PeterDonis said:
Here is the published paper in Science; according to the abstract, their result "is in significant tension with the standard model expectation":
https://www.science.org/doi/10.1126/science.abk1781
I was not aware that there was any question remaining about the W boson mass, so this new claim is surprising to me. Has there always been significant uncertainty remaining about the W boson mass? Or is there potentially some issue with this new measurement as compared with previous measurements? (The new measurement seems to be inconsistent with previous experimental measurements as well as with the SM expectation.)

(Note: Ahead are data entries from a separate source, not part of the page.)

/-- The same with the UNGRADED regime `LefAtExceptionalRegime 𝒪` (or, for null-data doors, with K-SR♭∃ itself through
`admissibleRepresentativesLefAt_iff_lefAtExceptionalRegime_of_hasNullDatum`). [cite: Bloch1972Semiregularity, Remark (7.5)] -/
theorem exists_datum_of_lefAtExceptionalRegime_of_chart (h : LefAtExceptionalRegime 𝒪)
    (hf : IsSmoothProjectiveFamily f n) (h𝒳 : IsQuasiProjectiveOver 𝒳) (hirr : IrreducibleSpace S.left) (haff : IsAffine S.left)
    (hsm : AlgebraicGeometry.Smooth S.hom) (hdim : topologicalKrullDim S.left = 1)
    (habel : ∀ s : ComplexPoints S, ∃ A' : AbelianVariety ℂ, A'.dim = n ∧ Nonempty (A'.X ≅ fiberOver f s))
    (he : ∃ e : S ⟶ 𝒳, e ≫ f = 𝟙 S) (W : complexBetti 𝒳 (2 * p))
    (hW : ∀ s : ComplexPoints S, IsRationalClass (complexBetti.map (fiberι f s) (2 * p) W) ∧
      IsOfHodgeType n (fiberOver f s) (2 * p) p p (complexBetti.map (fiberι f s) (2 * p) W))
    (s₀ : ComplexPoints S) (hs₀ : complexBetti.map (fiberι f s₀) (2 * p) W ∈ algebraicClasses (fiberOver f s₀) p)
    (s₁ : ComplexPoints S) {Y : SchemeOver ℂ} (hY : IsSmoothProjective M Y) (g : Y ⟶ fiberOver f s₁)
    (hexc : complexBetti.map g (2 * p) (complexBetti.map (fiberι f s₁) (2 * p) W) ∉ divisorClassesSpan Y M p) :
    ∃ (s : ComplexPoints S) (I : Finset ℕ) (κ : (q : ℕ) → complexBetti (fiberOver f s) (2 * q))
      (V : (q : ℕ) → complexBetti 𝒳 (2 * q)) (a : ℂ) (Z : complexBetti 𝒳 (2 * p)),
      p ∈ I ∧ 𝒪 n (fiberOver f s) I κ ∧ a ≠ 0 ∧
      (∀ t : ComplexPoints S,
        complexBetti.map (fiberι f t) (2 * p) Z ∈ algebraicClasses (fiberOver f t) p ∧
        complexBetti.map (fiberι f t) (2 * p) Z ∈ divisorClassesSpan (fiberOver f t) n p) ∧
      V p = a • W + Z ∧
      (∀ q ∈ I, κ q = complexBetti.map (fiberι f s) (2 * q) (V q)) ∧
      (∀ q ∈ I, ∀ t : ComplexPoints S,
        IsOfHodgeType n (fiberOver f t) (2 * q) q q (complexBetti.map (fiberι f t) (2 * q) (V q))) :=
  exists_datum_of_lefAtExceptionalRegimeAt_of_chart (lefAtExceptionalRegime_iff_forall_at.1 h n p) hf h𝒳 hirr haff hsm hdim
    habel he W hW s₀ hs₀ s₁ hY g hexc

end Datum

/-! ## §3 The Weil trigger: Weil planes of simple CM pairs lie outside the divisor ring -/

section Weil

variable {F : Type} [Field F] [NumberField F] [IsCMField F] {A : AbelianVariety ℂ}
  (ιF : F →+* A.endAlgebra) (hF : Module.finrank ℚ F = 2 * A.dim) {α : F} {u : End A} {k d : ℕ}

include ιF hF in
/-- **A non-zero class of the Weil plane of a simple CM pair of corank `≤ 1` is NOT a divisor polynomial** — `Dᵏ(A) ⊗ ℂ ∩ W(A, u) ⊗ ℂ = 0`
(the tree's THEOREM `divisorClassesSpan_inf_weilClassesOf_eq_bot'`, van Geemen Thm. 6.12 «`Bⁿ(X) = Dⁿ ⊕ ⋀_K^{2n} H¹(X, ℚ)`»; `dim A = 2k`).
[cite: vanGeemen1994HodgeAV, Thm. 6.12 and 4.11] [cite: Gordon1999HodgeAVSurvey, 9.4 and 5.13 (ii)] -/
theorem not_mem_divisorClassesSpan_of_mem_weilClassesOf (hS : AbelianVariety.IsSimple A)
    (hrank : A.dim ≤ cmTypeRank (cmTypeOfPair ιF hF)) (hu : AbelianVariety.endAlgebra.of A u = ιF α)
    (h : HodgeTheory.IsWeilType A u k d) {c : complexBetti A.X (2 * k)} (hc : c ∈ weilClassesOf A u k d) (hc0 : c ≠ 0) :
    c ∉ divisorClassesSpan A.X A.dim k := by
  intro hcD
  have hbot := divisorClassesSpan_inf_weilClassesOf_eq_bot' ιF hF hS hrank hu h
  have hmem : c ∈ divisorClassesSpan A.X A.dim k ⊓ weilClassesOf A u k d := ⟨hcD, hc⟩
  rw [hbot, Submodule.mem_bot] at hmem
  exact hc0 hmem

include ιF hF in
/-- Fourfold form (`k = 2`): for a SIMPLE CM pair of Weil type in dimension `4` corank `≤ 1` is automatic
(`divisorClassesSpan_inf_weilClassesOf_eq_bot`, Gordon 5.13 (ii) «`8 = 6 + 2`»; Moonen–Zarhin 1995 Thm. 2.4).
[cite: Gordon1999HodgeAVSurvey, 5.13 (ii)] [cite: MoonenZarhin1995Duke, Thm. 2.4] [cite: vanGeemen1994HodgeAV, Thm. 6.12] -/
theorem not_mem_divisorClassesSpan_of_mem_weilClassesOf_fourfold (hS : AbelianVariety.IsSimple A)
    (hu : AbelianVariety.endAlgebra.of A u = ιF α) (h : HodgeTheory.IsWeilType A u 2 d)
    {c : complexBetti A.X (2 * 2)} (hc : c ∈ weilClassesOf A u 2 d) (hc0 : c ≠ 0) :
    c ∉ divisorClassesSpan A.X A.dim 2 := by
  intro hcD
  have hbot := divisorClassesSpan_inf_weilClassesOf_eq_bot ιF hF hS hu h
  have hmem : c ∈ divisorClassesSpan A.X A.dim 2 ⊓ weilClassesOf A u 2 d := ⟨hcD, hc⟩
  rw [hbot, Submodule.mem_bot] at hmem
  exact hc0 hmem

variable {𝒪 : ObjClass} {m : ℕ} {𝒳 S : SchemeOver ℂ} {f : 𝒳 ⟶ S}
import Mathlib
import Literature.NumberTheory.Transcendental.KZCalculus
import Literature.NumberTheory.Transcendental.KZLogCalculusProofs
import Summits.KontsevichZagierPeriods.KontsevichZagierPeriods.Theorems.TorsionLogsNeronTorsionSectorStubHaarReps
import Summits.KontsevichZagierPeriods.KontsevichZagierPeriods.Theorems.TorsionLogsNeronTorsionSectorStubCellStepInst
import Summits.KontsevichZagierPeriods.KontsevichZagierPeriods.Theorems.TorsionLogsNeronTorsionSectorStubUpStepInst
import Summits.KontsevichZagierPeriods.KontsevichZagierPeriods.Theorems.TorsionLogsNeronTorsionSectorStubDlogUnfoldAux
import Summits.KontsevichZagierPeriods.KontsevichZagierPeriods.Theorems.TorsionLogsNeronTorsionSectorAssemblyRows
import Summits.KontsevichZagierPeriods.KontsevichZagierPeriods.Theorems.TorsionLogsNeronTorsionSectorAssemblyDecomp
import Summits.KontsevichZagierPeriods.KontsevichZagierPeriods.Theorems.TorsionLogsNeronTorsionSectorStubCornerChartLower
import HarnessLib

/-!
# Crux `TorsionLogs.NeronTorsionSector` (stmt-KontsevichZagierPeriods-14500) — assembly, x-chart slice: the regular steps

Helper for the lead's stub `stub_assembly` (line `registered`): on the interface representations (diagonal
half-cells `t_j`, column-1 cells `c_j`, third-kind reps `θ_j`, constants `ℓ(v)`, specified by domain and
integrand), the relations of the regular part of the translation chain: the up-steps
`t_{j+1} − t_j − ℓ(q_{j+1}) + θ_j ∈ relations` (`stub_upStepInst` + integrand split + row shifts of the constants by
Haar invariance), the cell recursion `c_{j+1} − c_j − ℓ(q_{j+1}) + ℓ(q_j) ∈ relations` (`stub_cellStepInst`), the
additivity of `ℓ`, and the algebraicity of the cocycle values `q_j = Qf(x j)`. [cite: KontsevichZagier2001, §1.2]
-/

noncomputable section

THERE IS NO STANDARD MODEL PREDICTION FOR THE W BOSON MASS
The 80,357 ± 6 MeV value is not a "prediction of the Standard Model" it is an electroweak fit of the Standard Model physical constants utilizing data points like the Higgs boson mass and top quark mass, neither of which have a direct functional relationship to the W boson mass in the electroweak portion of the Standard Model of Particle Physics.
See, e.g.,
https://link.springer.com/article/10.1140/epjc/s10052-018-6131-3
The same global electroweak fit procedure suggested that the Higgs boson had a mass of 90,000 ± 20,000 MeV, when the current inverse error weighted global average of the measured real value of the Higgs boson mass is 125,250 ± 170 MeV (
https://pdglive.lbl.gov/Particle.action?node=S126&init=0) with contributing estimates from data used in that fit that ranged from 35 GeV to 463 GeV, each with huge error bars. A global electroweak fit is not analogous to a Standard Model physics calculation or prediction.
The W boson's mass is an experimentally determined free parameter of the Standard Model (in other words, it is an input to the model, not an output).
More precisely, the W boson mass, the Z boson mass, the electromagnetic coupling constant, the weak force coupling constant, and the Higgs vacuum expectation value are five experimentally determined Standard Model physical constants related to each other in
the electroweak portion of the Standard Model that have three degrees of freedom. You can take your pick to some extent which of them you treat as input parameters that are measured, and which you treat as derived values.
The W boson mass is the least precisely determined of these five electroweak constants, but all five of these related Standard Model parameters are known quite precisely (note that the table below which I put together uses the
Particle Data Group global averages).
Parameter | Value | 1 Sigma Error | Part Per 1 Sigma Error |
W boson mass (MeV) | 80,372 | 12 | 6,697.7 |
Z boson mass (MeV) | 91,187.6 | 2.1 | 43,422.7 |
Higgs vev (Mev) | 246,219.65 | 0.06 | 4,103,660.8 |
Fermi's constant | 1.1663787 | 0.000006 | 194,396.5 |
Fine structure constant | 0.007297353 | 1.7E-12 | 4,292,560,333.2 |
The global electroweak fit process is not part of the Standard Model and is really not all that much more than a sophisticated informed guessing game.
Calling a global electroweak fit the "standard model expectation" is nothing more or less than misleading, and the fact that the results were spun this way suggests that the authors want to direct attention away from the real story which is that their measurement is an outlier with respect to other experimental measurements, just as one of their original measurements in 2001 was. If I were a peer reviewer of the
Science article article that was published yesterday, I would have objected strenuously to that assertion.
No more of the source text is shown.